/-- **The compressible exhaustion of an open manifold** (Phillips 1967, Cor. 1.2 and §6, in the
form consumed by `Phillips1967_exists_isLocalDiffeomorph_of_isParallelizable_of_compressibleExhaustion`):
from a proper Morse function `ℓ ≥ 0` without critical points of index `n + 2 = dim M` (Lemma
1.1), the levels `ℓ₀ < ℓ₁ < ⋯` (the critical values, padded with `ℕ`), the stages
`K (2i+1) = {ℓ ≤ ℓᵢ - ε₂ᵢ}`, `K (2i+2) = {ℓ ≤ ℓᵢ + εuᵢ}`, `K 0 = K 1 = ∅`, the extension sets
`A (2i) = {ℓ ≤ ℓᵢ - ε'ᵢ} ∪ ⋃ (cores of the critical points at level ℓᵢ)` (reached by
`HolonomicNear.criticalLevel_finset`, GIVEN `HasCubeCollarApprox n k` for `1 ≤ k ≤ n + 1`) and
`A (2i+1) = K (2i+2)`, with the compression data of `exists_isCompressionDatum_of_critical` /
`exists_isCompressionDatum_of_regular`. [cite: Phillips1967, Cor. 1.2 and §6] -/
theorem exists_compressibleExhaustion (hcube : ∀ k, 1 ≤ k → k ≤ n + 1 → HasCubeCollarApprox n k)
    {M : Type*} [TopologicalSpace M] [T2Space M] [SecondCountableTopology M]
    [ChartedSpace 𝔼₂ M] [IsManifold (𝓡 (n + 2)) ∞ M] [ConnectedSpace M] [NoncompactSpace M]
    (σ : Fin (n + 2) → M → 𝔼₂)
    (hσ : ∀ i, Continuous fun x => (⟨x, σ i x⟩ : TangentBundle (𝓡 (n + 2)) M))
    (hli : ∀ x, LinearIndependent ℝ fun i => σ i x) :
    ∃ K A : ℕ → Set M, (∀ j, K j ⊆ K (j + 1)) ∧ (∀ x, ∃ j, x ∈ interior (K j)) ∧ K 1 = ∅ ∧
      (∀ (j : ℕ) (f : M → 𝔼₂) (Ψ : M → Fin (n + 2) → 𝔼₂), HolonomicNear σ f Ψ (K (j + 1)) →
        ∃ (g : M → 𝔼₂) (Ψ' : M → Fin (n + 2) → 𝔼₂), HolonomicNear σ g Ψ' (A j) ∧ EqOn g f (K j)) ∧
      (∀ (j : ℕ) (V : Set M), IsOpen V → A j ⊆ V →
        ∃ (Φ : ℝ × M → M) (τ : M → ℝ) (W : Set M), IsCompressionDatum (n + 2) Φ τ W (K j) (K (j + 2)) V) := by
  classical
  haveI : LocallyCompactSpace M := ChartedSpace.locallyCompactSpace 𝔼₂ M
  haveI : SigmaCompactSpace M := sigmaCompactSpace_of_locallyCompact_secondCountable
  -- ### a proper Morse function without critical points of top index (Phillips, Lemma 1.1)
  have hopen : ∀ x : M, ¬ IsCompact (connectedComponent x) := fun x hx => by
    rw [PreconnectedSpace.connectedComponent_eq_univ x] at hx
    exact noncompact_univ M hx
  obtain ⟨ℓ, hℓM, -, hℓT, hidx⟩ :=
    exists_isMorse_tendsto_cocompact_forall_morseIndex_le (k := n + 1) (M := M) hopen
  have hℓs : ContMDiff (𝓡 (n + 2)) 𝓘(ℝ, ℝ) ∞ ℓ := hℓM.1
  have hsub : ∀ b : ℝ, IsCompact (ℓ ⁻¹' Iic b) := fun b =>
    isCompact_preimage_Iic_of_tendsto_cocompact hℓs.continuous hℓT b
  -- ### the levels
  set E : Set ℝ := ℓ '' criticalSet (𝓡 (n + 2)) ℓ ∪ range (fun m : ℕ => (m : ℝ)) with hE
  have hEfin : ∀ b : ℝ, (E ∩ Iic b).Finite := by
    intro b
    have h1 : (ℓ '' criticalSet (𝓡 (n + 2)) ℓ ∩ Iic b).Finite := by
      refine ((finite_criticalSet_inter_of_isCompact_of_isMorse hℓM (hsub b)).image ℓ).subset ?_
      rintro _ ⟨⟨x, hx, rfl⟩, hb⟩
      exact ⟨x, ⟨hx, hb⟩, rfl⟩
    have h2 : (range (fun m : ℕ => (m : ℝ)) ∩ Iic b).Finite := by
      refine ((Set.finite_Iic ⌊b⌋₊).image (fun m : ℕ => (m : ℝ))).subset ?_
      rintro _ ⟨⟨m, rfl⟩, hm⟩
      exact ⟨m, Nat.le_floor hm, rfl⟩
    rw [hE, union_inter_distrib_right]
    exact h1.union h2
  obtain ⟨x₀, hx₀⟩ := hℓs.continuous.exists_forall_le hℓT
  obtain ⟨lev, hlev0, hmono, htend, -, hleast⟩ :=
    exists_strictMono_levels hEfin (fun m => Or.inr ⟨m, rfl⟩) (ℓ x₀)
  have hL1 : ∀ x, lev 0 ≤ ℓ x := fun x => by rw [hlev0]; exact hx₀ x
  have hcritE : ∀ x, IsMCriticalPt (𝓡 (n + 2)) ℓ x → ℓ x ∈ E := fun x hx =>
    Or.inl ⟨x, hx, rfl⟩
  have hnocrit : ∀ i x, IsMCriticalPt (𝓡 (n + 2)) ℓ x → lev i < ℓ x → lev (i + 1) ≤ ℓ x :=
    fun i x hx => hleast i _ (hcritE x hx)
  set gap : ℕ → ℝ := fun i => lev (i + 1) - lev i with hgap
  have hgap_pos : ∀ i, 0 < gap i := fun i => by
    simp only [hgap]; linarith [hmono (Nat.lt_succ_self i)]
  set G : ℕ → ℝ := fun i => if i = 0 then gap 0 else min (gap i) (gap (i - 1)) with hG
  have hG_pos : ∀ i, 0 < G i := fun i => by
    simp only [hG]; split_ifs
    · exact hgap_pos 0
    · exact lt_min (hgap_pos _) (hgap_pos _)
  have hG_le : ∀ i, G i ≤ gap i := fun i => by
    simp only [hG]; split_ifs with h
    · rw [h]
    · exact min_le_left _ _
  have hG_le' : ∀ i, 1 ≤ i → G i ≤ gap (i - 1) := fun i hi => by
    have : i ≠ 0 := by omega
    simp only [hG, this, if_false]
    exact min_le_right _ _
  -- a critical value within `G i` of `lev i` is `lev i`
  have hL3 : ∀ i x, IsMCriticalPt (𝓡 (n + 2)) ℓ x → lev i - G i < ℓ x → ℓ x < lev i + G i →
      ℓ x = lev i := by
    intro i x hx hlo hhi
    rcases lt_trichotomy (ℓ x) (lev i) with hlt | heq | hgt
    · exfalso
      rcases Nat.eq_zero_or_pos i with rfl | hi
      · linarith [hL1 x]
      · have h1 : lev (i - 1) < ℓ x := by
          have := hG_le' i hi
          have h2 : gap (i - 1) = lev i - lev (i - 1) := by
            simp only [hgap]; rw [Nat.sub_add_cancel hi]
          linarith
        have := hnocrit (i - 1) x hx h1
        rw [Nat.sub_add_cancel hi] at this
        linarith
    · exact heq
    · exfalso
      have := hnocrit i x hx hgt
      have := hG_le i
      simp only [hgap] at this
      linarith
  -- ### the critical points on each level and their charts
  set P : ℕ → Set M := fun i => {x | IsMCriticalPt (𝓡 (n + 2)) ℓ x ∧ ℓ x = lev i} with hP
  have hPfin : ∀ i, (P i).Finite := fun i => by
    refine (finite_criticalSet_inter_of_isCompact_of_isMorse hℓM (hsub (lev i))).subset ?_
    rintro x ⟨hx, hxl⟩
    exact ⟨hx, show ℓ x ≤ lev i from hxl.le⟩
  have hPmem : ∀ i, ∀ p ∈ P i, IsMCriticalPt (𝓡 (n + 2)) ℓ p ∧ ℓ p = lev i := fun i p hp => hp
  set ρ : ℕ → ℝ := fun i => min 1 (G i / 16) with hρ
  have hρpos : ∀ i, 0 < ρ i := fun i => lt_min one_pos (by have := hG_pos i; positivity)
  choose R e k hR hRρ heA hdisj hRe hform hsymm0 hk using
    fun i => exists_levelCharts hℓM hidx (hPfin i) (hPmem i) (hρpos i)
  haveI : ∀ i, Fintype (P i) := fun i => (hPfin i).fintype
  -- sizes
  have hR1 : ∀ i, R i ≤ 1 := fun i => (hRρ i).trans (min_le_left _ _)
  have hRG : ∀ i, R i ^ 2 ≤ G i / 16 := fun i => by
    have h1 : R i ^ 2 ≤ R i := by nlinarith [hR i, hR1 i]
    exact h1.trans ((hRρ i).trans (min_le_right _ _))
  -- ### constants
  set ε₂ : ℕ → ℝ := fun i => R i ^ 2 / (400 * ((n : ℝ) + 2) ^ 2) with hε₂
  set ε' : ℕ → ℝ := fun i => 16 * ((n : ℝ) + 2) * ε₂ i with hε'
  set εu : ℕ → ℝ := fun i => G i / 10 with hεu
  have hn0 : (0 : ℝ) ≤ n := by positivity
  have hn2 : (2 : ℝ) ≤ (n : ℝ) + 2 := by linarith
  have hn4 : (4 : ℝ) ≤ ((n : ℝ) + 2) ^ 2 := by nlinarith
  have hε₂pos : ∀ i, 0 < ε₂ i := fun i => by have := hR i; positivity
  have hε₂R : ∀ i, ε₂ i ≤ R i ^ 2 / 1600 := fun i => by
    simp only [hε₂]
    rw [div_le_div_iff₀ (by positivity) (by positivity)]
    have := hR i
    nlinarith [sq_nonneg (R i), hn4]
  have hε'R : ∀ i, ε' i ≤ R i ^ 2 / 50 := fun i => by
    simp only [hε', hε₂]
    rw [show 16 * ((n : ℝ) + 2) * (R i ^ 2 / (400 * ((n : ℝ) + 2) ^ 2)) =
      R i ^ 2 / (25 * ((n : ℝ) + 2)) by field_simp; ring]
    rw [div_le_div_iff₀ (by positivity) (by positivity)]
    nlinarith [sq_nonneg (R i)]
  have hε₂G : ∀ i, ε₂ i ≤ G i / 25600 := fun i => by linarith [hε₂R i, hRG i]
  have hε'G : ∀ i, ε' i ≤ G i / 800 := fun i => by linarith [hε'R i, hRG i]
  have hε'pos : ∀ i, 0 < ε' i := fun i => by have := hε₂pos i; positivity
  have hsmall : ∀ i, 25 * ((n : ℝ) + 2) ^ 2 * ε₂ i < R i ^ 2 := fun i => by
    simp only [hε₂]
    rw [show 25 * ((n : ℝ) + 2) ^ 2 * (R i ^ 2 / (400 * ((n : ℝ) + 2) ^ 2)) = R i ^ 2 / 16 by
      field_simp; ring]
    have := hR i
    nlinarith [sq_nonneg (R i)]
  -- ### the exhaustion
  set KL : ℕ → ℝ := fun j => if j % 2 = 0 then lev (j / 2) - ε₂ (j / 2) else lev (j / 2) + εu (j / 2)
    with hKL
  set K : ℕ → Set M := fun j => if j = 0 then ∅ else {x | ℓ x ≤ KL (j - 1)} with hK
  set cores : ℕ → Set M := fun i =>
    ⋃ p, (e i p).symm '' planeCube (k i p) (4 * Real.sqrt (n + 2) * Real.sqrt (ε₂ i)) with hcores
  set A : ℕ → Set M := fun j => if j % 2 = 0 then {x | ℓ x ≤ lev (j / 2) - ε' (j / 2)} ∪ cores (j / 2)
    else {x | ℓ x ≤ KL j} with hA
  -- unfolding lemmas
  have hK0 : K 0 = ∅ := by simp [hK]
  have hKsucc : ∀ j, K (j + 1) = {x | ℓ x ≤ KL j} := fun j => by simp [hK]
  have hKLe : ∀ i, KL (2 * i) = lev i - ε₂ i := fun i => by
    simp [hKL, Nat.mul_mod_right, Nat.mul_div_cancel_left i two_pos]
  have hKLo : ∀ i, KL (2 * i + 1) = lev i + εu i := fun i => by
    have h1 : (2 * i + 1) % 2 = 1 := by omega
    have h2 : (2 * i + 1) / 2 = i := by omega
    simp [hKL, h1, h2]
  have hAe : ∀ i, A (2 * i) = {x | ℓ x ≤ lev i - ε' i} ∪ cores i := fun i => by
    simp [hA, Nat.mul_mod_right, Nat.mul_div_cancel_left i two_pos]
  have hAo : ∀ i, A (2 * i + 1) = K (2 * i + 2) := fun i => by
    have h1 : (2 * i + 1) % 2 = 1 := by omega
    rw [show 2 * i + 2 = (2 * i + 1) + 1 by ring, hKsucc]
    simp [hA, h1]
  -- chart balls are close to their level and away from the previous stage
  have hballt : ∀ i p, ball (0 : 𝔼₂) (R i) ⊆ (e i p).target := fun i p =>
    ball_subset_closedBall.trans (hRe i p)
  have hNlev : ∀ i p, ∀ x ∈ (e i p).symm '' ball (0 : 𝔼₂) (R i), lev i - R i ^ 2 < ℓ x := by
    rintro i p _ ⟨y, hy, rfl⟩
    rw [hform i p y (hballt i p hy)]
    have h1 : lowSq (k i p) y ≤ ‖y‖ ^ 2 := by
      rw [← lowSq_add_highSq (k i p) y]; linarith [highSq_nonneg (k i p) y]
    have h2 : ‖y‖ < R i := by simpa using hy
    have h3 : ‖y‖ ^ 2 < R i ^ 2 := by
      exact pow_lt_pow_left₀ h2 (norm_nonneg _) two_ne_zero
    linarith [highSq_nonneg (k i p) y]
  have hprevN : ∀ i, 1 ≤ i → ∀ p, ∀ x ∈ K (2 * i), x ∉ (e i p).symm '' ball (0 : 𝔼₂) (R i) := by
    intro i hi p x hx hxN
    have h1 := hNlev i p x hxN
    obtain ⟨i', rfl⟩ : ∃ i', i = i' + 1 := ⟨i - 1, by omega⟩
    rw [show 2 * (i' + 1) = (2 * i' + 1) + 1 by ring, hKsucc, mem_setOf_eq, hKLo] at hx
    have h2 := hG_le' (i' + 1) hi
    simp only [Nat.add_sub_cancel, hgap] at h2
    have h3 := hRG (i' + 1)
    have h4 := hG_le i'
    simp only [hgap] at h4
    have h5 : εu i' = G i' / 10 := rfl
    linarith [hG_pos i', hG_pos (i' + 1)]
  refine ⟨K, A, fun j => ?_, fun x => ?_, ?_, fun j f Ψ hf => ?_, fun j V hV hAV => ?_⟩
  · -- ### monotonicity
    rcases Nat.eq_zero_or_pos j with rfl | hj
    · rw [hK0]; exact empty_subset _
    obtain ⟨i, hi⟩ := Nat.even_or_odd' (j - 1)
    rcases hi with hi | hi
    · have hj' : j = 2 * i + 1 := by omega
      subst hj'
      rw [hKsucc, show 2 * i + 1 + 1 = (2 * i + 1) + 1 by ring, hKsucc, hKLe, hKLo]
      intro x hx
      simp only [mem_setOf_eq] at hx ⊢
      have := hε₂pos i; have := hG_pos i
      have h5 : εu i = G i / 10 := rfl
      linarith
    · have hj' : j = 2 * i + 2 := by omega
      subst hj'
      rw [show 2 * i + 2 = (2 * i + 1) + 1 by ring, hKsucc, hKLo,
        show 2 * i + 1 + 1 + 1 = (2 * (i + 1)) + 1 by ring, hKsucc, hKLe]
      intro x hx
      simp only [mem_setOf_eq] at hx ⊢
      have h1 := hG_le i
      have h2 := hε₂G (i + 1)
      have h3 := hG_le' (i + 1) (by omega)
      simp only [Nat.add_sub_cancel, hgap] at h1 h3
      have h5 : εu i = G i / 10 := rfl
      linarith [hG_pos i, hG_pos (i + 1)]
  · -- ### cover
    obtain ⟨i, hi⟩ := (htend.eventually (eventually_ge_atTop (ℓ x + 1))).exists
    refine ⟨2 * i + 1, ?_⟩
    rw [hKsucc, hKLe]
    have hsub' : {y | ℓ y < lev i - ε₂ i} ⊆ {y | ℓ y ≤ lev i - ε₂ i} := fun y hy =>
      show ℓ y ≤ lev i - ε₂ i from le_of_lt hy
    refine interior_mono hsub' ?_
    rw [(isOpen_lt hℓs.continuous continuous_const).interior_eq]
    show ℓ x < lev i - ε₂ i
    have := hε₂R i; have := hR1 i
    nlinarith [hR i]
  · -- ### `K 1 = ∅`
    rw [show (1 : ℕ) = 0 + 1 from rfl, hKsucc, show (0 : ℕ) = 2 * 0 from rfl, hKLe]
    ext x
    simp only [mem_setOf_eq, mem_empty_iff_false, iff_false, not_le]
    linarith [hL1 x, hε₂pos 0]
  · -- ### extension
    obtain ⟨i, rfl | rfl⟩ := Nat.even_or_odd' j
    · -- critical stage at `lev i`
      rw [hKsucc, hKLe] at hf
      obtain ⟨g, Ψ', hg, heq⟩ := HolonomicNear.criticalLevel_finset hσ hli hf
        (isClosed_le hℓs.continuous continuous_const) hcube hℓs (hε₂pos i) (hk i) (heA i)
        (hdisj i) (hR i) (hRe i) (hform i) (hsmall i) (fun x hx => hx)
      refine ⟨g, Ψ', ?_, fun x hx => (heq x fun p => ?_).1⟩
      · rw [hAe]; exact hg
      · rcases Nat.eq_zero_or_pos i with rfl | hi
        · rw [show 2 * 0 = 0 from rfl, hK0] at hx; exact hx.elim
        · exact hprevN i hi p x hx
    · -- regular stage
      exact ⟨f, Ψ, by rw [hAo]; exact hf, fun x _ => rfl⟩
  · -- ### compression
    obtain ⟨i, rfl | rfl⟩ := Nat.even_or_odd' j
    · -- critical stage: Milnor's modified function
      rw [hAe] at hAV
      have hθ : 0 < G i / 10 := by have := hG_pos i; positivity
      refine exists_isCompressionDatum_of_critical hℓs (heA i) (hdisj i) (hR i) (hRe i)
        (hform i) (hε'pos i) ?_ hθ hθ ?_ ?_ ?_ ?_ hV ?_ ?_
      · have := hε'R i; have := hR i; nlinarith [sq_nonneg (R i)]
      · exact (hsub _).of_isClosed_subset (isClosed_Icc.preimage hℓs.continuous)
          (fun x hx => hx.2)
      · intro x hx hcr
        have hxl : ℓ x = lev i := by
          refine hL3 i x hcr ?_ ?_
          · have := hε'G i; linarith [hx.1, hG_pos i]
          · have h5 : εu i = G i / 10 := rfl
            linarith [hx.2, hG_pos i]
        exact ⟨⟨x, hcr, hxl⟩, (hsymm0 i ⟨x, hcr, hxl⟩).symm⟩
      · intro x hx
        rcases Nat.eq_zero_or_pos i with rfl | hi
        · rw [show 2 * 0 = 0 from rfl, hK0] at hx; exact hx.elim
        · obtain ⟨i', rfl⟩ : ∃ i', i = i' + 1 := ⟨i - 1, by omega⟩
          rw [show 2 * (i' + 1) = (2 * i' + 1) + 1 by ring, hKsucc, mem_setOf_eq, hKLo] at hx
          have h2 := hG_le' (i' + 1) hi
          simp only [Nat.add_sub_cancel, hgap] at h2
          have h4 := hG_le i'
          simp only [hgap] at h4
          have h5 : εu i' = G i' / 10 := rfl
          have h6 := hε'G (i' + 1)
          linarith [hG_pos i', hG_pos (i' + 1)]
      · intro x hx
        rw [show 2 * i + 2 = (2 * i + 1) + 1 by ring, hKsucc, mem_setOf_eq, hKLo] at hx
        exact hx
      · intro x hx
        exact hAV (Or.inl hx)
      · intro p y hy h0 h1
        refine hAV (Or.inr (mem_iUnion.2 ⟨p, y, ?_, rfl⟩))
        refine mem_planeCube_of_disc (by positivity) h0 ?_
        have : (4 * Real.sqrt (n + 2) * Real.sqrt (ε₂ i)) ^ 2 = ε' i := by
          rw [mul_pow, mul_pow, Real.sq_sqrt (by positivity), Real.sq_sqrt (hε₂pos i).le]
          simp only [hε']; ring
        rw [this]; exact h1
    · -- regular stage: push down along `ℓ`
      rw [hAo, show 2 * i + 2 = (2 * i + 1) + 1 by ring, hKsucc, hKLo] at hAV
      set δ : ℝ := min (ε₂ (i + 1) / 8) (εu i / 2) with hδ
      have hδpos : 0 < δ := lt_min (by have := hε₂pos (i + 1); positivity)
        (by have := hG_pos i; simp only [hεu]; positivity)
      have hδ₁ : δ ≤ ε₂ (i + 1) / 8 := min_le_left _ _
      have hδ₂ : δ ≤ εu i / 2 := min_le_right _ _
      have hgapi : lev (i + 1) - lev i = gap i := rfl
      have h5 : εu i = G i / 10 := rfl
      refine exists_isCompressionDatum_of_regular hℓs (a := lev i + εu i + δ)
        (b := lev (i + 1) - ε₂ (i + 1) / 2) ?_ hδpos ?_ ?_ ?_ ?_ ?_
      · have := hG_le i; have := hε₂G (i + 1); have := hG_le' (i + 1) (by omega)
        simp only [Nat.add_sub_cancel] at *
        linarith [hG_pos i, hG_pos (i + 1), hε₂pos (i + 1)]
      · exact (hsub _).of_isClosed_subset (isClosed_Icc.preimage hℓs.continuous)
          (fun x hx => hx.2)
      · intro x hx hcr
        have h1 : lev i < ℓ x := by linarith [hx.1, hG_pos i]
        have h2 := hnocrit i x hcr h1
        linarith [hx.2, hε₂pos (i + 1)]
      · intro x hx
        rw [hKsucc, mem_setOf_eq, hKLe] at hx
        linarith [hε₂pos i, hG_pos i]
      · intro x hx
        rw [show 2 * i + 1 + 2 = (2 * (i + 1)) + 1 by ring, hKsucc, mem_setOf_eq, hKLe] at hx
        linarith [hε₂pos (i + 1)]
      · intro x hx
        refine hAV ?_
        show ℓ x ≤ lev i + εu i
        linarith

Problem: Begin at the first line of the entries above and copy every line exactly, ending with the line that contains "1.1), the levels".

Solution to the problem:
/-- **The compressible exhaustion of an open manifold** (Phillips 1967, Cor. 1.2 and §6, in the
form consumed by `Phillips1967_exists_isLocalDiffeomorph_of_isParallelizable_of_compressibleExhaustion`):
from a proper Morse function `ℓ ≥ 0` without critical points of index `n + 2 = dim M` (Lemma
1.1), the levels `ℓ₀ < ℓ₁ < ⋯` (the critical values, padded with `ℕ`), the stages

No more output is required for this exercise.